I was reading a little from a book on Real Analysis (which I'm not that far into yet), and I came across a problem: prove $2^n \ge n^2, \forall n >4\in \Bbb N$. Though "challenging", I was able to prove this problem with induction without much struggle. I then considered proving this same problem for any integer '$a$' in replace of $2$. I.e. prove:
$$a^n \ge n^a$$
where $a,n \in \Bbb N$. The first thing I decided to do was look for the smallest '$n$' that would actually work for a given '$a$'. I did this by simply solving for $n$:
$$\begin {align} a^n \ge& n^a\\ n^{1 \over n} \ge& a^{1 \over a}\\ {1 \over n}\ln n \ge& \ln a^{1 \over a}\\ \ln n e^{-\ln n} \ge& \ln{a^ {1 \over a}}\\ -\ln n e^{-\ln n} \ge& -\ln{a^ {1 \over a}}\\ -\ln n \ge& W_0(-\ln{a^{1 \over a}})\\ n \ge& e^{-W_0(-\ln a^{1 \over a})} \end {align}$$
where $a \in \Bbb N$ and $W_0(x)$ is Lambert's $W$ Function.
My first question is: "Is this a valid constraint to put on $n$?", and my second and third questions are: "Is this a valid method for proving the inequality for values of $n$ larger than or equal to what I just derived?

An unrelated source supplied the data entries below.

import Literature.AlgebraicGeometry.Frobenioids.EquivalenceThm34OfThm34ii
import Literature.AlgebraicGeometry.Frobenioids.CategoryTheoreticityFacts
import Literature.AlgebraicGeometry.Frobenioids.Thm34vSlim
import Literature.AnabelianGeometry.EtaleTheta.Discharge.Sec3Cor38Rows
import Literature.AnabelianGeometry.EtaleTheta.Discharge.Sec3Cor38Hull
import Literature.AnabelianGeometry.EtaleTheta.Discharge.Sec3Cor38HullObjects
import Literature.AnabelianGeometry.EtaleTheta.Discharge.Sec3Cor38StdIsoNotGL
import Literature.AnabelianGeometry.EtaleTheta.Discharge.Sec3Cor38PerfectionR
import Literature.AnabelianGeometry.EtaleTheta.Discharge.Sec3Cor38PerfectionMapTransport
import Literature.AnabelianGeometry.EtaleTheta.Discharge.Sec3Remark363
import Literature.AnabelianGeometry.EtaleTheta.Discharge.Sec3Thm37Holds
import HarnessLib

/-!
# [EtTh] Corollary 3.8, proof rows C38-L07, L09, L10 (+ L02a, L04, L06, L08) ASSEMBLED from the tree's PROVED
# [FrdI] Thm. 3.4; Cor. 3.8 (i) modulo the criterion C38-L05 only, Cor. 3.8 (ii) over slim bases

S. Mochizuki, *The étale theta function …*, Publ. RIMS **45** (2009), Cor. 3.8, statement PDF pp. 80–81, proof PDF
pp. 81–82 [cite: MochizukiEtTh2009, Cor 3.8 p.81]; S. Mochizuki, *The geometry of Frobenioids I*, Thm. 3.4 (ii)–(v)
pp. 62–63 [cite: MochizukiFrdI2008, Thm. 3.4 (ii) p.62].

PROOF-ONLY companion (abc-iut cell, block F, seat abc-iut-f-034; FACT-LIST rows **F-2818** `Cor38Hyp.PreservesFactorisation`,
**F-2821** `Cor38Hyp.PreservesFrobeniusTrivial`, **F-2823** `Cor38Hyp.InducesHullEquivalence`) of abc-iut-w5-d124's
sub-DAG `TemperedFrobenioidCor38Sub.lean` and of the L2 row-dischargers (`Sec3Cor38Rows`, `Sec3Cor38Hull`,
`Sec3Cor38HullObjects`, `Sec3Cor38StdIsoNotGL`, `Sec3Cor38PerfectionR`, `Sec3Cor38PerfectionMapTransport`,
`Sec3Remark363`; cf. abc-iut-w6-d039's node-level `Sec3Cor38iAssembly`, abc-iut-f-001's `Sec3Cor38Thm34RowsTreeVocab`
for rows F-2809/2812/2815/2816). As there, every "[Mzk17], Theorem 3.4" input of the printed proof flows from the ONE
0-ary named fact `h34 := FrdI.Thm34ii` ([FrdI] Thm. 3.4 (ii), 2008 wording, FACT F-0711 — a THEOREM of the tree,
`FrdI.Thm34ii_holds`, taken BY NAME as a binder while that module's olean is not served; (iii), (iv), (v) are its
PROVED consequences `FrdI.thm34iii_ofFunctor_of_thm34ii`, `FrdI.thm34iv_ofFunctor_of_thm34ii`,
`PreFrobenioid.thm34v_conclusion_of_preserves_baseIso`). The rows then close for EVERY pair of tempered Frobenioids
with data `h : Cor38Hyp C₁ C₂` whose model categories are Frobenioids (`hF_i`, [FrdI] Thm. 5.2 (ii); at the canonical
vocabulary: abc-iut-L2's standing residual `hBmon_i : IsMonoidOn B_i`) and which satisfy C38-L01 (`H`; at the
canonical vocabulary: `standardIsotropicNotGroupLike_treeCatVocab`):
* C38-L02a `preservesPreSteps_of_isFrobenioid`; C38-L07 = **F-2818** `preservesFactorisation_of_isFrobenioid`;
  `preservesLinear_of_isFrobenioid`; C38-L04 (i) `preservesOTri_of_isFrobeniusSlim` (`D_i` Frobenius-slim);
* the base squares of [FrdI] Cor. 4.11 (ii) over SLIM bases `baseSquare_of_isSlim` ([FrdI] Rem. 4.11.1: the slim case
  is Thm. 3.4 (v)); C38-L04 (ii) `preservesOTri_of_isSlim`;
* C38-L09 = **F-2821** `preservesFrobeniusTrivial_of_isSlim` (print: "`D_i` Div-slim"; slim ⇒ Div-slim),
  `…_of_cor411ii` (Div-slim, GIVEN the typed [FrdI] Cor. 4.11 (ii) for `Ψ`, `Ψ⁻¹` by name), `…_of_baseSquares`;
* C38-L06/L08 `preservesBsFldPreSteps_…`, `preservesBaseFieldTheoretic_…` GIVEN the intrinsic criterion C38-L05
  `BsFldPreStepLimitCriterion` at THE perfections (the one row of the sub-DAG not discharged in the tree);
* C38-L10 = **F-2823** `inducesHullEquivalence_of_isSlim_of_criterion` (+ Rmk. 3.6.3 `Remark363` by name);
* the typed **Cor. 3.8 (i)** `cor38_i_of_criterion` (modulo `h34`, `hF_i`, `H`, C38-L05 only) and **Cor. 3.8 (ii)**
  over slim bases `cor38_ii_of_isSlim_of_criterion` (modulo additionally Rmk. 3.6.3); `…_treeCatVocab` variants.

R1 triage of the three FACT rows: SCHEMATA over `h : Cor38Hyp C₁ C₂` for tempered-Frobenioid DATA over arbitrary
[FrdI] vocabularies `V`, `VD` (junk vocabularies admit data whose model category is not a Frobenioid); the instance
forms the printed proof asserts are the theorems below. No definition; nothing of either paper restated or
strengthened; refereed pre-IUT material — nothing here bears on [IUTchIII] Cor. 3.12; typed ≠ proved.
-/

namespace Literature.AnabelianGeometry.EtaleTheta

open CategoryTheory Opposite Literature.AlgebraicGeometry.Frobenioids

universe u₀ v₀ u v w u₁ v₁

section General

variable {D₀ : Type u₀} [Category.{v₀} D₀] {D₀' : Type u₀} [Category.{v₀} D₀'] {V : FrdIMonoidStub.{w}}
  {T : RealifiedDivisorMonoids (D₀ := D₀) V} {T' : RealifiedDivisorMonoids (D₀ := D₀') V}
  {D : Type u} [Category.{v} D] {D' : Type u} [Category.{v} D']
  {VD : FrdICatStub.{u, v, w} D} {VD' : FrdICatStub.{u, v, w} D'}
  {C₁ : TemperedFrobenioid T D VD} {C₂ : TemperedFrobenioid T' D' VD'} (h : Cor38Hyp C₁ C₂)
  (h34 : FrdI.Thm34ii.{w, v, max v w, u, max u w})

namespace Cor38Hyp

include h34

/-- **C38-L02a DISCHARGED** (proof of Cor. 3.8, p.81 l.2–3: "by [Mzk17], Theorem 3.4, (ii) … `Ψ` preserves
pre-steps"): for tempered Frobenioids whose model categories are Frobenioids and which satisfy C38-L01, `Ψ` and
`Ψ⁻¹` preserve pre-steps — [FrdI] Thm. 3.4 (ii) in its PRINTED 2008 wording (`FrdI.thm34ii_ofFunctor`,
abc-iut-L1-t11/t13), quasi-isotropic type being clause (a) of standard type and "`D_i` of FSMFF-type" the field
`h.fsmff`. [cite: MochizukiEtTh2009, Cor 3.8 p.81] -/
theorem preservesPreSteps_of_isFrobenioid (hF₁ : PreFrobenioid.IsFrobenioid C₁.toElem)
    (hF₂ : PreFrobenioid.IsFrobenioid C₂.toElem) (H : h.StandardIsotropicNotGroupLike) :
    h.PreservesPreSteps :=
  h.preservesPreSteps_of_thm34ii (h34 _ _ hF₁ hF₂ h.Ψ) (h34 _ _ hF₂ hF₁ h.Ψ.symm)
    H.standard.1.quasiIsotropic H.standard.2.quasiIsotropic

/-- [FrdI] Thm. 3.4 (iii) (morphisms-and-degrees part, 2008 wording, `FrdI.Thm34iii_holds`) AT the operations of
the two tempered Frobenioids, for `Ψ`. [cite: MochizukiFrdI2008, Thm. 3.4 (iii) p.62] -/
theorem thm34iii_opsData (hF₁ : PreFrobenioid.IsFrobenioid C₁.toElem)
    (hF₂ : PreFrobenioid.IsFrobenioid C₂.toElem) : C₁.opsData.Thm34iii C₂.opsData h.Ψ :=
  FrdI.thm34iii_ofFunctor_of_thm34ii hF₁ hF₂ h.Ψ (h34 _ _ hF₁ hF₂ h.Ψ) (h34 _ _ hF₂ hF₁ h.Ψ.symm)

/-- … and for `Ψ⁻¹`. [cite: MochizukiFrdI2008, Thm. 3.4 (iii) p.62] -/
theorem thm34iii_opsData_symm (hF₁ : PreFrobenioid.IsFrobenioid C₁.toElem)
    (hF₂ : PreFrobenioid.IsFrobenioid C₂.toElem) : C₂.opsData.Thm34iii C₁.opsData h.Ψ.symm :=
  FrdI.thm34iii_ofFunctor_of_thm34ii hF₂ hF₁ h.Ψ.symm (h34 _ _ hF₂ hF₁ h.Ψ.symm) (h34 _ _ hF₁ hF₂ h.Ψ)

/-- [FrdI] Thm. 3.4 (iv) (preservation part, 2008 wording, `FrdI.Thm34iv_holds`) AT the operations of the two
tempered Frobenioids, for `Ψ`. [cite: MochizukiFrdI2008, Thm. 3.4 (iv) p.63] -/
theorem thm34iv_opsData (hF₁ : PreFrobenioid.IsFrobenioid C₁.toElem)
    (hF₂ : PreFrobenioid.IsFrobenioid C₂.toElem) : C₁.opsData.Thm34iv C₂.opsData h.Ψ :=
  FrdI.thm34iv_ofFunctor_of_thm34ii hF₁ hF₂ h.Ψ (h34 _ _ hF₁ hF₂ h.Ψ) (h34 _ _ hF₂ hF₁ h.Ψ.symm)

/-- … and for `Ψ⁻¹`. [cite: MochizukiFrdI2008, Thm. 3.4 (iv) p.63] -/
theorem thm34iv_opsData_symm (hF₁ : PreFrobenioid.IsFrobenioid C₁.toElem)
    (hF₂ : PreFrobenioid.IsFrobenioid C₂.toElem) : C₂.opsData.Thm34iv C₁.opsData h.Ψ.symm :=
  FrdI.thm34iv_ofFunctor_of_thm34ii hF₂ hF₁ h.Ψ.symm (h34 _ _ hF₂ hF₁ h.Ψ.symm) (h34 _ _ hF₁ hF₂ h.Ψ)

/-- **C38-L07 = FACT F-2818 `PreservesFactorisation`, instance form PROVED** (p.81 l.15–18: "`Ψ` preserves
[cf. [Mzk17], Theorem 3.4, (ii), (iii)] the factorization … into a composite of a morphism of Frobenius type, a
pre-step, and a pull-back morphism"): for every pair of tempered Frobenioids whose model categories are
Frobenioids, satisfying C38-L01, and every `Ψ` in `Cor38Hyp`, `Ψ` and `Ψ⁻¹` carry morphisms of Frobenius
type, pre-steps and pull-back morphisms to such — Thm. 3.4 (ii)/(iii) as printed, hypothesis (b) being vacuous
(`C_i` not of group-like type, Thm. 3.7 (i)). [cite: MochizukiEtTh2009, Cor 3.8 p.81] -/
theorem preservesFactorisation_of_isFrobenioid (hF₁ : PreFrobenioid.IsFrobenioid C₁.toElem)
    (hF₂ : PreFrobenioid.IsFrobenioid C₂.toElem) (H : h.StandardIsotropicNotGroupLike) :
    h.PreservesFactorisation :=
  h.preservesFactorisation_of_thm34 (h.preservesPreSteps_of_isFrobenioid h34 hF₁ hF₂ H)
    (h.thm34iii_opsData h34 hF₁ hF₂) (h.thm34iii_opsData_symm h34 hF₁ hF₂) H
    (h.hypB_of_standardIsotropicNotGroupLike H) (h.hypB_symm_of_standardIsotropicNotGroupLike H)

/-- "`Ψ` preserves linear morphisms" (the degree half of "`Ψ` preserves `O^▷(−)`", p.81; [FrdI] Thm. 3.4 (iii)
as printed), for `Ψ` and `Ψ⁻¹`, modulo `hF_i` and C38-L01. [cite: MochizukiEtTh2009, Cor 3.8 p.81] -/
theorem preservesLinear_of_isFrobenioid (hF₁ : PreFrobenioid.IsFrobenioid C₁.toElem)
    (hF₂ : PreFrobenioid.IsFrobenioid C₂.toElem) (H : h.StandardIsotropicNotGroupLike) :
    h.PreservesLinear :=
  h.preservesLinear_of_thm34iii (h.thm34iii_opsData h34 hF₁ hF₂) (h.thm34iii_opsData_symm h34 hF₁ hF₂) H
    (h.hypB_of_standardIsotropicNotGroupLike H) (h.hypB_symm_of_standardIsotropicNotGroupLike H)
import Literature.NumberTheory.Automorphic.AdelicGroupData
import Literature.NumberTheory.Automorphic.AdicCompletionCompact
import HarnessLib

/-!
# `GL_n(𝔸_K)` is locally compact — discharge of `AdelicGroupData.locallyCompactSpace_gl_adelic`

Trunk `AutomorphicAxiomatic` (G19), topic `NumberTheory/Automorphic`; namespace `Literature.Automorphic`.
Sibling proof file of `Literature.NumberTheory.Automorphic.AdelicGroupData`: it discharges,
sorry-free, the named fact

* `AdelicGroupData.locallyCompactSpace_gl_adelic n K` : the group `GL_n(𝔸_K) = (gl n K).Adelic` of
  adelic points of `GL_n` over a number field `K` (Mathlib's
  `Matrix.GeneralLinearGroup (Fin n) (NumberField.AdeleRing (𝓞 K) K)` with the units topology,
  i.e. the topology induced by `g ↦ (g, g⁻¹)` into `M_n(𝔸_K) × M_n(𝔸_K)ᵐᵒᵖ`) is locally compact,

as `AdelicGroupData.locallyCompactSpace_gl_adelic_holds`.

The argument is that of Platonov–Rapinchuk, *Algebraic Groups and Number Theory*, §5.1: the adele
ring `𝔸_K` is a locally compact (Hausdorff) topological ring, and for an affine `K`-group
`G ↪ 𝔸^N` given by closed conditions the adelic points `G_𝔸` form a locally compact group; for
`G = GL_n` one uses the closed embedding `GL_n ↪ M_n × M_n`, `g ↦ (g, g⁻¹)` (equivalently Bump,
*Automorphic Forms and Representations*, §3.3: `GL(n, 𝔸)` is the restricted product of the
`GL(n, K_v)` with respect to the compact open `GL(n, 𝒪_v)`, topologised via `g ↦ (g, det g⁻¹)`).
In Lean:

* `𝔸_K = K_∞ × ∏'_v (K_v : 𝒪_v)` is locally compact — this is
  `Literature.NumberTheory.Automorphic.locallyCompactSpace_adeleRing'` of
  `Literature.NumberTheory.Automorphic.AdicCompletionCompact` (every `𝒪_v` is compact open:
  complete, discretely valued, finite residue field; `K_∞` is locally compact in Mathlib);
* `𝔸_K` is Hausdorff (Mathlib instances on `K_∞ = Π_w K_w`, on the restricted product and on binary
  products; re-derived inline below, cf. `Literature.NumberTheory.Automorphic.t2Space_adeleRing` of
  `QuaternionAlgebraAdelicProofs`);
* `M_n(𝔸_K) = 𝔸_K^{n × n}` is locally compact (finite product), and the unit group of a locally
  compact Hausdorff topological monoid is locally compact for the units topology (Mathlib's
  `LocallyCompactSpace αˣ` instance of `Mathlib.Topology.Algebra.Group.Basic`, from the closed
  embedding `Units.isClosedEmbedding_embedProduct`).

The general statements are `locallyCompactSpace_matrix_adeleRing` and
`locallyCompactSpace_generalLinearGroup_adeleRing` (any finite index type, any universe); the
discharge specialises to `Fin n` and `K : Type`, the signature of the named fact. All results are
theorems, not instances (no Mathlib instance is duplicated); users feed
`locallyCompactSpace_gl_adelic_holds n K` to hypotheses `(h : locallyCompactSpace_gl_adelic n K)`,
and `locallyCompactSpace_generalLinearGroup_adeleRing K (Fin n)` to instance hypotheses
`[LocallyCompactSpace (GL (Fin n) (AdeleRing (𝓞 K) K))]`.

## References

* V. Platonov, A. Rapinchuk, *Algebraic Groups and Number Theory*, Pure and Applied Mathematics
  139, Academic Press (1994), §5.1 (adele groups of algebraic groups are locally compact).
* D. Bump, *Automorphic Forms and Representations*, Cambridge Studies in Advanced Mathematics 55
  (1997), §3.3, pp. 285–286 (restricted products w.r.t. compact open subgroups; `GL(n, 𝔸)`).
* J. W. S. Cassels, *Local Fields*, LMS Student Texts 3 (1986), Ch. 4, Lemma 1.5 and Corollary
  (`𝒪_v` compact, `K_v` locally compact).
-/

noncomputable section

open NumberField IsDedekindDomain

open scoped RestrictedProduct

namespace Literature.NumberTheory.Automorphic

namespace AdelicGroupData

section General

variable (K : Type*) [Field K] [NumberField K] (ι : Type*) [Fintype ι]

/-- `M_ι(𝔸_K) = 𝔸_K^{ι × ι}` is locally compact for a finite index type `ι`: a finite product of
copies of the locally compact adele ring (`Literature.NumberTheory.Automorphic.locallyCompactSpace_adeleRing'`;
Platonov–Rapinchuk §5.1). [folklore] -/
theorem locallyCompactSpace_matrix_adeleRing :
    LocallyCompactSpace (Matrix ι ι (AdeleRing (𝓞 K) K)) :=
  haveI := locallyCompactSpace_adeleRing' K
  inferInstanceAs <| LocallyCompactSpace (ι → ι → AdeleRing (𝓞 K) K)

/-- **`GL_ι(𝔸_K)` is locally compact** (units topology): `𝔸_K` is a locally compact Hausdorff
ring, so `M_ι(𝔸_K)` is a locally compact Hausdorff topological monoid, and its unit group is closed
in `M_ι(𝔸_K) × M_ι(𝔸_K)ᵐᵒᵖ` under `g ↦ (g, g⁻¹)` (Mathlib `Units.isClosedEmbedding_embedProduct`
and its `LocallyCompactSpace αˣ` instance). Platonov–Rapinchuk, *Algebraic Groups and Number
Theory*, §5.1; Bump, *Automorphic Forms and Representations*, §3.3.
[cite: PlatonovRapinchuk1994, §5.1 (adele groups are locally compact)] -/
theorem locallyCompactSpace_generalLinearGroup_adeleRing [DecidableEq ι] :
    LocallyCompactSpace (GL ι (AdeleRing (𝓞 K) K)) := by
  -- `𝔸_K = K_∞ × ∏'_v (K_v : 𝒪_v)` is Hausdorff (Mathlib instances on the components).
  haveI : T2Space (FiniteAdeleRing (𝓞 K) K) := inferInstanceAs <| T2Space
    (Πʳ w : HeightOneSpectrum (𝓞 K), [w.adicCompletion K, w.adicCompletionIntegers K])
  haveI : T2Space (InfiniteAdeleRing K) :=
    inferInstanceAs <| T2Space ((w : InfinitePlace K) → w.Completion)
  haveI : T2Space (AdeleRing (𝓞 K) K) :=
    inferInstanceAs <| T2Space (InfiniteAdeleRing K × FiniteAdeleRing (𝓞 K) K)
  haveI := locallyCompactSpace_matrix_adeleRing K ι
  infer_instance

end General

section Discharge

/-- **Discharge** of `locallyCompactSpace_gl_adelic`: `GL_n(𝔸_K) = (gl n K).Adelic` is locally
compact (Platonov–Rapinchuk, *Algebraic Groups and Number Theory*, §5.1: `𝔸_K` is a locally
compact ring and `GL_n ↪ M_n × M_n`, `g ↦ (g, g⁻¹)`, is a closed embedding), by
`locallyCompactSpace_generalLinearGroup_adeleRing` at `ι = Fin n`.
[cite: PlatonovRapinchuk1994, §5.1 (adele groups are locally compact)] -/
theorem locallyCompactSpace_gl_adelic_holds (n : ℕ) (K : Type) [Field K] [NumberField K] :
    locallyCompactSpace_gl_adelic n K :=
  locallyCompactSpace_generalLinearGroup_adeleRing K (Fin n)

end Discharge

end AdelicGroupData

end Literature.NumberTheory.Automorphic

end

And if it isn't, how do I prove it using induction?"
Not by induction, but one way to go about it. Note that $$ \left(\frac{t}{\ln (t)} \right )' = \frac{(-1 + \ln(t))}{\ln^2(t)}$$ Thus $t /\ln t$ is strictly increasing for $t > e$. Therefore, for $a,t > e$ and $t \ge a$ $$ \frac{t}{\ln t} \ge \frac{a}{\ln a}$$ $$\Rightarrow a^{t} \ge t^{a} $$ and for $a,t >e$ and $t < a$, we have $$ \frac{t}{\ln t} < \frac{a}{\ln a}$$ $$\Rightarrow a^{t} < t^{a} $$ Thus for intgers $a,n \ge 3$, if $n\ge a,$ we have $a^n \ge n^a$ and if $n < a$, we have $a^n <n^a$.